The rise, progress, and period of the commonwealth of Lacedemon is observable in authors by these steps.

1. The insufficiency of the monarchy.

2. The form of the commonwealth.

3. An infirmity in the form, and a cure of it.

4. The corruption and dissolution of the whole.

All which happened within the compass of eight hundred years.

P. 39, 40, 41.To the first you say, That the Spartan kings were as absolute monarchs as any in those times, till Eurytion, or Eurypon, to procure the favour and good-will of the rascal-rabble (so you commonly call the people) purchas’d nothing but the loss of royalty, besides an empty name unto his family, thence call’d the Euripontidæ.

It is true that Plutarch in the life of Lycurgus says, That Eurypon was the first, who, to obtain favour with the people, let loose the reins of government; and this he saith there without shewing any necessity that lay upon the king so to do: nevertheless that such necessity there was, is apparent in Agis, where he affirmeth, That a king of Lacedemon could never come to be equal unto any other king, but only by introducing equality among the people; forasmuch as a servant or lieutenant of Seleucus, or Ptolemy, was worth more than ever were all the kings of Sparta put together. Which latter speech, if a man consider the narrowness of the Laconic territory, being but a part of Peloponnesus, must needs evince the former action to have been not so voluntary in Eurypon, as in prudence unavoidable. But Eurypon having by this means rather confessed the infirmity of the monarchy, than introduced any cure of the government, it remained that the people not yet brought under fit orders must needs remain in disorders, as they did till the institution of the commonwealth.

The monarchy, that is or can be absolute, must be founded upon an army planted by military colonies upon the overbalance of land being in dominion of the prince; and in this case there can neither be a nobility, nor a people to gratify, at least without shaking the foundation, or disobliging the army. Wherefore the Spartan kings having a nobility or people to gratify, were not absolute. It is true, you call the kings of France absolute; so do others, but it is known that in the whole world there is not a nobility nor a people so frequently flying out or taking arms against their princes, as the nobility and people of France.

The monarch, that is founded upon a nobility, or a nobility and the people (as by the rise and progress of the Norman line in our story is apparently necessary) must gratify the nobility, or the nobility and the people, with such laws and libertys as are fit for them, or the government (as we have known by experience, is found in France, and no doubt was seen by Eurypon) becometh tyrannical, be the prince otherwise never so good a man.

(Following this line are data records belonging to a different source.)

import Literature.NumberTheory.Sieve.MontgomeryVaughan1975MajorArcs
import Literature.NumberTheory.LFunctions.HeckeLandauPageLowerBound
import Literature.NumberTheory.LFunctions.KMVHighDerivativeNonvanishing
import HarnessLib

/-!
# DEAD-LINE COMPANION — `exceptional-free-level-dichotomy` on crux stmt-Parity-20007
# (`PrimeLevelFamEdge.MomentsBeyondDiagonal`, K_A): the consumption is REDUNDANT, kernel-checked

crux-plan seat `cruxplan-stmt-Parity-20007-exceptional-free-level-dichotomy-g0` (2026-08-28).
This file is NOT a skeleton line (no `stub_*`, no `MomentsBeyondDiagonal_of`); it is the sorry-free
certificate behind the dead-line card `Lines/exceptional_free_level_dichotomy_dead.md`, answering
objection #56 (lens-1 R-I1-18) / #57 (lens-8 I8, the purity tie) BY CONCESSION and sharpening them:

* `lOne_lb_unless_self_exceptional` — for `c₁` below Page's constant and any scale `P ≥ 4`, a real
  primitive-or-not, nonprincipal `χ mod D` with `3 ≤ D ≤ P` that is NOT ITSELF `(c₁,P)`-exceptional
  (Montgomery–Vaughan Lemma 4.1 currency `IsExceptionalZero`) already satisfies
  `‖L(1,χ)‖ ≥ c₂·c₁ / log P` — Hecke–Landau–Page (`heckeLandauPageLB_scale`), no moments, no GL(2).
* `lOne_lb_of_excFreeLevel` — the card's GOOD branch: `ExcFreeLevel c₁ B η q` (verbatim retype of
  `IdeasR1I1.ExcFreeLevel`) at a level whose head scale `P_q = q̂^η (log q̂)^B` satisfies `D ≤ P_q`
  (objection #56 (18.5)(i): this holds at EVERY level the tree glue `closes` consumes) gives the same
  bound outright. The K_A-shaped asymptotics the card wanted to feed in at such a level are never used.
* `lOne_lb_of_other_exceptional` — the card's PAGE branch with exceptional modulus `r ≠ D`: same bound,
  by Page uniqueness (`Lemma41At`, proved in the tree as `lemma41At_of_lt`).
* `excFree_dichotomy_trichotomy` — hence at any level with `D ≤ P_q` the card's dichotomy collapses to
  the classical trichotomy: (Theorem-1-strength bound for `χ_D`) ∨ (`χ_D` is itself exceptional at
  scale `P_q ≤ D^{O(1)}`) — the second disjunct being world (A) at the route's own resolution. The
  complementary regime `D > P_q` is decoupled from `χ_D` and forceless by the purity tie (#57); so the
  lever has summit leverage exactly zero at every level, for ANY moment input (not only K_A's shape).

Nothing here asserts or denies the existence of exceptional zeros; the summit is NOT proved; K_A is
neither proved nor refuted. «The programme SEARCHES and TYPES.»
-/

noncomputable section

open scoped Real

namespace Summit.Parity.GeneralizedHardyLittlewood.Cruxes.MomentsBeyondDiagonal.ExceptionalFreeLevelDichotomy

open Literature.NumberTheory.LFunctions
open Literature.NumberTheory.Sieve.MontgomeryVaughan1975 (IsExceptionalZero Lemma41At lemma41At_of_lt)

/-- Verbatim retype of `IdeasR1I1.ExcFreeLevel` (crux sketch `IdeasR1I1Sketch.lean` :33): the level `q`
is `(c₁)`-exceptional-free at head scale `P_q = q̂^η (log q̂)^B` (KMV's `q̂ = √q/(2π)`). -/
def ExcFreeLevel (c₁ B η : ℝ) (q : ℕ) [NeZero q] : Prop :=
  ∀ (r : ℕ) [NeZero r] (χ : DirichletCharacter ℂ r) (β : ℝ),
    ¬ IsExceptionalZero c₁ ((KMV2000.qhat q) ^ η * (Real.log (KMV2000.qhat q)) ^ B) r χ β

/-- **Not-self-exceptional ⟹ Hecke–Landau lower bound at resolution `P`.** For every `c₁ > 0` there is
`c₂ > 0` with: `P ≥ 3`, `χ mod D` primitive and nonprincipal, `3 ≤ D ≤ P`, and no `(c₁,P)`-exceptional
zero of `χ` itself ⟹ `c₂ · (c₁ / log P) ≤ ‖L(1,χ)‖`. (Page is not even needed here.) -/
theorem lOne_lb_unless_self_exceptional {c₁ : ℝ} (hc₁ : 0 < c₁) :
    ∃ c₂ : ℝ, 0 < c₂ ∧ ∀ (P : ℝ) (D : ℕ) [NeZero D] (χ : DirichletCharacter ℂ D),
      3 ≤ D → χ.IsPrimitive → χ ≠ 1 → (D : ℝ) ≤ P →
      (∀ β : ℝ, ¬ IsExceptionalZero c₁ P D χ β) →
        c₂ * (c₁ / Real.log P) ≤ ‖χ.LFunction 1‖ := by
  obtain ⟨c₂, hc₂, H⟩ := heckeLandauPageLB_scale hc₁
  refine ⟨c₂, hc₂, fun P D _ χ hD hprim hχ hDP hno ↦ ?_⟩
  have hD3 : (3 : ℝ) ≤ (D : ℝ) := by exact_mod_cast hD
  have hP3 : (3 : ℝ) ≤ P := hD3.trans hDP
  have hlogD : 0 < Real.log (D : ℝ) := Real.log_pos (by linarith)
  have hlogP : 0 < Real.log P := Real.log_pos (by linarith)
  have hlogDP : Real.log (D : ℝ) ≤ Real.log P := Real.log_le_log (by linarith) hDP
  have hθ : 0 < c₁ / Real.log P := div_pos hc₁ hlogP
  have hscale : c₁ / Real.log P * Real.log (D : ℝ) ≤ c₁ := by
    rw [div_mul_eq_mul_div, div_le_iff₀ hlogP]
    exact mul_le_mul_of_nonneg_left hlogDP hc₁.le
  refine H D χ hD hχ (c₁ / Real.log P) hθ hscale ?_
  intro σ hσ hσ1 h0
  exact hno σ ⟨hprim, hχ, hDP, hσ, hσ1, h0⟩

/-- **The card's GOOD branch is redundant.** At a level `q` whose head scale
`P_q = q̂^η (log q̂)^B` dominates the modulus (`D ≤ P_q` — true at every level `closes` consumes,
objection #56 (18.5)(i)), `ExcFreeLevel c₁ B η q` alone gives `‖L(1,χ_D)‖ ≥ c₂ c₁ / log P_q`. -/
theorem lOne_lb_of_excFreeLevel {c₁ : ℝ} (hc₁ : 0 < c₁) :
    ∃ c₂ : ℝ, 0 < c₂ ∧ ∀ (B η : ℝ) (q : ℕ) [NeZero q] (D : ℕ) [NeZero D]
      (χ : DirichletCharacter ℂ D), 3 ≤ D → χ.IsPrimitive → χ ≠ 1 →
      (D : ℝ) ≤ (KMV2000.qhat q) ^ η * (Real.log (KMV2000.qhat q)) ^ B →
      ExcFreeLevel c₁ B η q →
        c₂ * (c₁ / Real.log ((KMV2000.qhat q) ^ η * (Real.log (KMV2000.qhat q)) ^ B)) ≤
          ‖χ.LFunction 1‖ := by
  obtain ⟨c₂, hc₂, H⟩ := lOne_lb_unless_self_exceptional hc₁
  exact ⟨c₂, hc₂, fun B η q _ D _ χ hD hprim hχ hDP hfree ↦
    H _ D χ hD hprim hχ hDP (fun β ↦ hfree D χ β)⟩

/-- **The card's PAGE branch with `r ≠ D` is classical too.** If some OTHER modulus `r ≠ D` carries a
`(c₁,P)`-exceptional zero and Page uniqueness holds at `(c₁,P)` (`Lemma41At`; proved for `c₁` below an
absolute constant and `P ≥ 4` as `lemma41At_of_lt`), then `χ_D` is not self-exceptional, hence the same
lower bound. -/
theorem lOne_lb_of_other_exceptional {c₁ : ℝ} (hc₁ : 0 < c₁) :
    ∃ c₂ : ℝ, 0 < c₂ ∧ ∀ (P : ℝ), Lemma41At c₁ P →
      ∀ (r : ℕ) [NeZero r] (χ' : DirichletCharacter ℂ r) (β' : ℝ), IsExceptionalZero c₁ P r χ' β' →
      ∀ (D : ℕ) [NeZero D] (χ : DirichletCharacter ℂ D), 3 ≤ D → χ.IsPrimitive → χ ≠ 1 →
        (D : ℝ) ≤ P → D ≠ r → c₂ * (c₁ / Real.log P) ≤ ‖χ.LFunction 1‖ := by
  obtain ⟨c₂, hc₂, H⟩ := lOne_lb_unless_self_exceptional hc₁
  refine ⟨c₂, hc₂, fun P hPage r _ χ' β' hexc D _ χ hD hprim hχ hDP hne ↦
    H P D χ hD hprim hχ hDP ?_⟩
  intro β hβ
  exact hne (hPage.2 D r χ χ' β β' hβ hexc).1

/-- **The dichotomy collapses to the classical trichotomy (kernel form of the concession to #56/#57).**
Below Page's constant: for every scale `P ≥ 4` and every primitive nonprincipal `χ mod D`, `3 ≤ D ≤ P`,
EITHER `‖L(1,χ)‖ ≥ c₂ c₁ / log P` OR `χ` itself has a `(c₁,P)`-exceptional zero (world (A) at
resolution `P`). In particular both branches the card feeds moments into (`ExcFreeLevel`, or an
exceptional modulus `≠ D`) land in the first disjunct with no moment input at all. -/
theorem excFree_dichotomy_trichotomy :
    ∃ c : ℝ, 0 < c ∧ ∀ c₁ : ℝ, 0 < c₁ → c₁ < c →
      ∃ c₂ : ℝ, 0 < c₂ ∧ ∀ (P : ℝ), 4 ≤ P →
        ∀ (D : ℕ) [NeZero D] (χ : DirichletCharacter ℂ D), 3 ≤ D → χ.IsPrimitive → χ ≠ 1 →
          (D : ℝ) ≤ P →
            c₂ * (c₁ / Real.log P) ≤ ‖χ.LFunction 1‖ ∨ ∃ β : ℝ, IsExceptionalZero c₁ P D χ β := by
  obtain ⟨c, hc, hPage⟩ := lemma41At_of_lt
  refine ⟨c, hc, fun c₁ hc₁ _ ↦ ?_⟩
  obtain ⟨c₂, hc₂, H⟩ := lOne_lb_unless_self_exceptional hc₁
  refine ⟨c₂, hc₂, fun P _ D _ χ hD hprim hχ hDP ↦ ?_⟩
  by_cases hself : ∃ β : ℝ, IsExceptionalZero c₁ P D χ β
  · exact Or.inr hself
  · push Not at hself
    exact Or.inl (H P D χ hD hprim hχ hDP hself)

end Summit.Parity.GeneralizedHardyLittlewood.Cruxes.MomentsBeyondDiagonal.ExceptionalFreeLevelDichotomy
/-- **The tail bound on the support**: `CrossAPrimeTwoRoutes.tail_bound` with the absorption
hypothesis `hsep` required only on `supp p`. -/
theorem tail_bound_supp (p : E → R) (hp : IsProbVec p) {τ π₁ : Finset E} {a₁ a₂ v b : V}
    {V₁ : Finset V}
    (hπ₁ : ∀ e ∈ π₁, ∀ x, x ∈ ends e → x = a₁ ∨ x ∈ V₁)
    (hconn₁ : ∀ ω ∈ allOpen π₁, ∀ x ∈ V₁, Conn ends ω a₁ x) (hv₁ : v ∈ V₁)
    (htail : ∀ ω ∈ allOpen τ, Conn ends ω b v)
    (hsep : ∀ ω ∈ supp p, ω ∈ avoidAll ends a₂ {a₁} → ω ∈ connEvent ends a₂ b →
      Conn ends (forceOpen τ ω) a₂ a₁ → ω ∈ allOpen π₁) :
    (∏ e ∈ τ, p e) *
        (prob p (avoidAll ends a₂ {a₁} ∩ connEvent ends a₂ b) -
          (∏ e ∈ π₁, p e) *
            prob p (avoidAll ends a₂ {a₁} ∩ connEvent ends a₂ b ∩ (connEvent ends a₂ v)ᶜ)) ≤
      prob p (avoidAll ends a₂ {a₁} ∩ connEvent ends a₂ b ∩ connEvent ends a₂ v) := by
  classical
  set Q := avoidAll ends a₂ {a₁} with hQ
  set B := connEvent ends a₂ b
  set Vv := connEvent ends a₂ v
  set A' : Set (Config E) := {ω | forceOpen τ ω ∈ Q ∩ B ∩ Vv} with hA'
  have hA'dep : DependsOn (· ∈ A') ((↑τ : Set E)ᶜ) := by
    intro ω ω' h
    simp only [hA', Set.mem_setOf_eq]
    rw [forceOpen_eq_of_eqOn h]
  have h1 : prob p (A' ∩ allOpen τ) ≤ prob p (Q ∩ B ∩ Vv) := by
    refine prob_mono hp fun ω hω => ?_
    have := hω.1
    simp only [hA', Set.mem_setOf_eq] at this
    rwa [forceOpen_eq_of_mem_allOpen hω.2] at this
  have h2 : prob p (A' ∩ allOpen τ) = prob p A' * ∏ e ∈ τ, p e :=
    prob_inter_allOpen p τ hA'dep
  set Abs : Set (Config E) := {ω | Conn ends (forceOpen τ ω) a₂ a₁} with hAbs
  have h3 : Q ∩ B ∩ Absᶜ ⊆ A' := by
    intro ω hω
    simp only [hA', Set.mem_setOf_eq, Set.mem_inter_iff]
    have hle := le_forceOpen τ ω
    refine ⟨⟨?_, conn_mono hle hω.1.2⟩, ?_⟩
    · intro x hx hc
      rw [Finset.mem_singleton] at hx
      rw [hx] at hc
      exact hω.2 hc
    · exact conn_trans (conn_mono hle hω.1.2) (htail _ (forceOpen_mem_allOpen τ ω))
  -- the absorption set, on the support, forces `π₁` open
  have h4 : Q ∩ B ∩ Abs ∩ supp p ⊆ Q ∩ B ∩ allOpen π₁ := by
    intro ω hω
    exact ⟨hω.1.1, hsep ω hω.2 hω.1.1.1 hω.1.1.2 hω.1.2⟩
  have h5 : prob p (Q ∩ B ∩ allOpen π₁) ≤
      (∏ e ∈ π₁, p e) * prob p (Q ∩ B ∩ Vvᶜ) := by
    rw [prob_Q_conn_allOpen p hπ₁ hconn₁ a₂ b]
    refine mul_le_mul_of_nonneg_left (prob_mono hp fun ω hω => ?_) (Finset.prod_nonneg fun e _ => hp.nonneg e)
    refine ⟨⟨fun x hx => hω.1 x (by rw [Finset.mem_singleton] at hx; rw [hx]; exact Finset.mem_insert_self a₁ V₁), hω.2⟩, ?_⟩
    exact hω.1 v (Finset.mem_insert_of_mem hv₁)
  have hsplit := prob_inter_add_prob_inter_compl p (Q ∩ B) Abs
  have hA'ge : prob p (Q ∩ B ∩ Absᶜ) ≤ prob p A' := prob_mono hp h3
  have hAbs_le : prob p (Q ∩ B ∩ Abs) ≤ (∏ e ∈ π₁, p e) * prob p (Q ∩ B ∩ Vvᶜ) := by
    rw [← prob_inter_supp p (Q ∩ B ∩ Abs)]
    exact (prob_mono hp h4).trans h5
  have hγ : 0 ≤ ∏ e ∈ τ, p e := Finset.prod_nonneg fun e _ => hp.nonneg e
  have key : prob p (Q ∩ B) - (∏ e ∈ π₁, p e) * prob p (Q ∩ B ∩ Vvᶜ) ≤ prob p A' := by linarith
  calc (∏ e ∈ τ, p e) * (prob p (Q ∩ B) - (∏ e ∈ π₁, p e) * prob p (Q ∩ B ∩ Vvᶜ))
      ≤ (∏ e ∈ τ, p e) * prob p A' := mul_le_mul_of_nonneg_left key hγ
    _ = prob p (A' ∩ allOpen τ) := by rw [h2, mul_comm]
    _ ≤ prob p (Q ∩ B ∩ Vv) := h1

end Tail

section RouteMasses

variable {V : Type*} {E : Type*} [Fintype E] [DecidableEq E] [DecidableEq V] {R : Type*} [Field R]
  [LinearOrder R] [IsStrictOrderedRing R]
variable {ends : E → Sym2 V}

omit [Fintype E] [DecidableEq E] [DecidableEq V] [LinearOrder R] [IsStrictOrderedRing R] in
/-- On the support, with the route dictionary, `Q ∩ {a₁ ↔ v} ∩ {o ∈ K} ∩ {b ∈ K}` is empty
(`o ∈ V₁`, `b ∈ V₂`). -/
lemma Dv_inter_supp_eq_empty (p : E → R) {π₁ π₂ : Finset E} {V₁ V₂ : Finset V}
    {o a₁ a₂ v b : V}
    (hconn₁ : ∀ ω ∈ allOpen π₁, ∀ x ∈ V₁, Conn ends ω a₁ x)
    (hconn₂ : ∀ ω ∈ allOpen π₂, ∀ x ∈ V₂, Conn ends ω a₁ x)
    (ho : o ∈ V₁) (hb : b ∈ V₂)
    (hroute : ∀ ω ∈ supp p, ω ∈ avoidAll ends a₂ {a₁} →
      (ω ∈ connEvent ends a₁ v ↔ ω ∈ allOpen π₁ ∪ allOpen π₂)) :
    avoidAll ends a₂ {a₁} ∩ (connEvent ends a₁ v ∩ (connEvent ends a₂ o ∩ connEvent ends a₂ b)) ∩
      supp p = ∅ ∩ supp p := by
  ext ω
  constructor
  · rintro ⟨⟨hQω, hL, hoK, hbK⟩, hs⟩
    exfalso
    rcases (hroute ω hs hQω).1 hL with h | h
    · exact not_allOpen_of_mem hconn₁ ho hQω hoK h
    · exact not_allOpen_of_mem hconn₂ hb hQω hbK h
  · rintro ⟨h, -⟩
    exact ((Set.mem_empty_iff_false ω).1 h).elim

omit [DecidableEq V] [LinearOrder R] [IsStrictOrderedRing R] in
/-- `Dv = 0` on the support. -/
lemma prob_Dv_eq_zero_supp (p : E → R) {π₁ π₂ : Finset E} {V₁ V₂ : Finset V}
    {o a₁ a₂ v b : V}
    (hconn₁ : ∀ ω ∈ allOpen π₁, ∀ x ∈ V₁, Conn ends ω a₁ x)
    (hconn₂ : ∀ ω ∈ allOpen π₂, ∀ x ∈ V₂, Conn ends ω a₁ x)
    (ho : o ∈ V₁) (hb : b ∈ V₂)
    (hroute : ∀ ω ∈ supp p, ω ∈ avoidAll ends a₂ {a₁} →
      (ω ∈ connEvent ends a₁ v ↔ ω ∈ allOpen π₁ ∪ allOpen π₂)) :
    prob p (avoidAll ends a₂ {a₁} ∩
      (connEvent ends a₁ v ∩ (connEvent ends a₂ o ∩ connEvent ends a₂ b))) = 0 := by
  rw [prob_congr_supp p (Dv_inter_supp_eq_empty p hconn₁ hconn₂ ho hb hroute), prob_empty]

omit [Fintype E] [DecidableEq E] [DecidableEq V] [LinearOrder R] [IsStrictOrderedRing R] in
/-- On the support, with the route dictionary and `z` on the other route, the route mass of `z`
is the `π`-open part: `Q ∩ {a₁ ↔ v} ∩ {z ∈ K} = Q ∩ {z ∈ K} ∩ {π open}` (`z ∈ V'`, `π'` the
route through `z`, `π` the other one). -/
lemma route_inter_supp_eq (p : E → R) {π π' : Finset E} {V' : Finset V} {z a₁ a₂ v : V}
    (hconn' : ∀ ω ∈ allOpen π', ∀ x ∈ V', Conn ends ω a₁ x) (hz : z ∈ V')
    (hroute : ∀ ω ∈ supp p, ω ∈ avoidAll ends a₂ {a₁} →
      (ω ∈ connEvent ends a₁ v ↔ ω ∈ allOpen π' ∪ allOpen π)) :
    avoidAll ends a₂ {a₁} ∩ (connEvent ends a₁ v ∩ connEvent ends a₂ z) ∩ supp p =
      avoidAll ends a₂ {a₁} ∩ connEvent ends a₂ z ∩ allOpen π ∩ supp p := by
  ext ω
  simp only [Set.mem_inter_iff]
  constructor
  · rintro ⟨⟨hQω, hL, hzK⟩, hs⟩
    refine ⟨⟨⟨hQω, hzK⟩, ?_⟩, hs⟩
    rcases (hroute ω hs hQω).1 hL with h | h
    · exact absurd h (not_allOpen_of_mem hconn' hz hQω hzK)
    · exact h
  · rintro ⟨⟨⟨hQω, hzK⟩, hπ⟩, hs⟩
    exact ⟨⟨hQω, (hroute ω hs hQω).2 (Or.inr hπ), hzK⟩, hs⟩

omit [LinearOrder R] [IsStrictOrderedRing R] in
/-- `xv = p₂ · P(Q_{V₂}, o ∈ K)` on the support (`o ∈ V₁`). -/
lemma prob_xv_eq_supp (p : E → R) {π₁ π₂ : Finset E} {V₁ V₂ : Finset V} {o a₁ a₂ v : V}
    (hπ₂ : ∀ e ∈ π₂, ∀ x, x ∈ ends e → x = a₁ ∨ x ∈ V₂)
    (hconn₁ : ∀ ω ∈ allOpen π₁, ∀ x ∈ V₁, Conn ends ω a₁ x)
    (hconn₂ : ∀ ω ∈ allOpen π₂, ∀ x ∈ V₂, Conn ends ω a₁ x) (ho : o ∈ V₁)
    (hroute : ∀ ω ∈ supp p, ω ∈ avoidAll ends a₂ {a₁} →
      (ω ∈ connEvent ends a₁ v ↔ ω ∈ allOpen π₁ ∪ allOpen π₂)) :
    prob p (avoidAll ends a₂ {a₁} ∩ (connEvent ends a₁ v ∩ connEvent ends a₂ o)) =
      (∏ e ∈ π₂, p e) * prob p (avoidAll ends a₂ (insert a₁ V₂) ∩ connEvent ends a₂ o) := by
  rw [prob_congr_supp p (route_inter_supp_eq p hconn₁ ho hroute)]
  exact prob_Q_conn_allOpen p hπ₂ hconn₂ a₂ o

omit [LinearOrder R] [IsStrictOrderedRing R] in
/-- `yv = p₁ · P(Q_{V₁}, b ∈ K)` on the support (`b ∈ V₂`). -/
lemma prob_yv_eq_supp (p : E → R) {π₁ π₂ : Finset E} {V₁ V₂ : Finset V} {a₁ a₂ v b : V}
    (hπ₁ : ∀ e ∈ π₁, ∀ x, x ∈ ends e → x = a₁ ∨ x ∈ V₁)
    (hconn₁ : ∀ ω ∈ allOpen π₁, ∀ x ∈ V₁, Conn ends ω a₁ x)
    (hconn₂ : ∀ ω ∈ allOpen π₂, ∀ x ∈ V₂, Conn ends ω a₁ x) (hb : b ∈ V₂)
    (hroute : ∀ ω ∈ supp p, ω ∈ avoidAll ends a₂ {a₁} →
      (ω ∈ connEvent ends a₁ v ↔ ω ∈ allOpen π₁ ∪ allOpen π₂)) :
    prob p (avoidAll ends a₂ {a₁} ∩ (connEvent ends a₁ v ∩ connEvent ends a₂ b)) =
      (∏ e ∈ π₁, p e) * prob p (avoidAll ends a₂ (insert a₁ V₁) ∩ connEvent ends a₂ b) := by
  have hroute' : ∀ ω ∈ supp p, ω ∈ avoidAll ends a₂ {a₁} →
      (ω ∈ connEvent ends a₁ v ↔ ω ∈ allOpen π₂ ∪ allOpen π₁) := by
    intro ω hs hQ
    rw [hroute ω hs hQ, Set.union_comm]
  rw [prob_congr_supp p (route_inter_supp_eq p hconn₂ hb hroute')]
  exact prob_Q_conn_allOpen p hπ₁ hconn₁ a₂ b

Thus Carilaus, in whose reign the commonwealth was instituted by Lycurgus, is generally affirmed to have been a good man, and yet said by Aristotle to have been a tyrant. It remaineth therefore with you to shew how a good man can otherwise be a tyrant than by holding monarchical government without a sufficient balance, or if you please, how he that shall undertake the like, be he never so good or well deserving a man, can be any other; or confess that not the favour of princes (by which if they be well balanced they lose nothing) nor the usurpation of the people (by which without a popular balance they get nothing) but the infirmity of the monarchy caused the commonwealth of Lacedemon. And what less is said by Plutarch, or thus rendered by yourself:p. 41. Not the people only sent messages to Lycurgus for his counsel, but the kings were as desirous he should return from his travels, in hopes that his presence would bridle and restrain the people: but Lycurgus applied not himself unto either, being resolved to frame both into one commonwealth.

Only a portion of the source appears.